Cómo registrar operaciones contables habituales
Registrando la actividad diaria: El principio de devengo
Para que tu contabilidad sea la "fuente de verdad" de tu empresa, no basta con acumular documentos. Cada operación debe registrarse siguiendo el principio de devengo, un concepto fundamental que separa el hecho económico (la operación comercial) del flujo de dinero (cobro o pago).
Principio de Devengo: Los ingresos y gastos deben registrarse cuando ocurren —cuando nace el compromiso o se genera el derecho—, independientemente de cuándo se produzca el movimiento de efectivo en tu cuenta bancaria.
La clave del registro contable
En el día a día de una Sociedad Limitada, registramos las operaciones mediante asientos. Gracias a la mecánica de la partida doble (que ya dominas), cada operación afecta a al menos dos cuentas: cargamos (debe) unas y abonamos (haber) otras.
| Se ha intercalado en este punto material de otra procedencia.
noncomputable section

open scoped Classical NumberField

namespace Summit.BirchSwinnertonDyer.Rank1Residual.X11b.Three.Koly

open WeierstrassCurve IsDedekindDomain NumberField Literature.NumberTheory.EllipticCurves
  Literature.NumberTheory.EllipticCurves.ModularForms Literature.NumberTheory.EllipticCurves.Jetchev2008
  Literature.NumberTheory.GaloisRepresentations
  Literature.NumberTheory.GaloisRepresentations.DiscreteGaloisModule
  Summit.BirchSwinnertonDyer.Rank1Residual.JET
Esta estructura garantiza que nuestra contabilidad siempre esté equilibrada.
Ejemplos prácticos: Devengo vs. Tesorería
Entender la diferencia entre la operación y el movimiento bancario es vital para que no leas mal la salud de tu empresa.
| Operación | Momento de registro (Devengo) | Momento del flujo (Tesorería) |
|---|---|---|
| Venta de servicios (1.000€) | Cuando emites la factura | Cuando el cliente te paga |
| Compra a proveedor (500€) | Cuando recibes tu factura | Cuando realizas la transferencia |
Clave de oro para el administrador:
Puedes tener beneficios contables (muchas ventas facturadas) y, al mismo tiempo, falta de liquidez (los clientes aún no han pagado). Separar estos conceptos te permite tomar decisiones basadas en la realidad, no solo en el saldo del banco.
Errores y confusiones habituales
- Registrar por "caja" en lugar de por devengo: Es el error más grave. Si crees que "no has gastado" porque el dinero sigue en el banco, aunque ya tengas la factura del proveedor, tu contabilidad no refleja la realidad de tus deudas.
- Mezclar gastos personales: Incluir gastos ajenos a la actividad contamina tu margen real y crea problemas en la base imponible del Impuesto sobre Sociedades.
- Olvidar los ajustes de cierre: La contabilidad no son solo facturas. Al cierre del periodo, debes verificar aspectos como amortizaciones o deterioros, que son obligatorios para reflejar la imagen fiel.
Resumen de ideas clave
- Registra siempre en el momento en que ocurre la operación, no cuando el dinero cambia de manos.
- El cobro de una factura y su registro contable son dos realidades distintas: no los confundas al analizar la liquidez.
- Una contabilidad ordenada te protege ante discrepancias fiscales y te ayuda a supervisar mejor la labor de tu asesoría.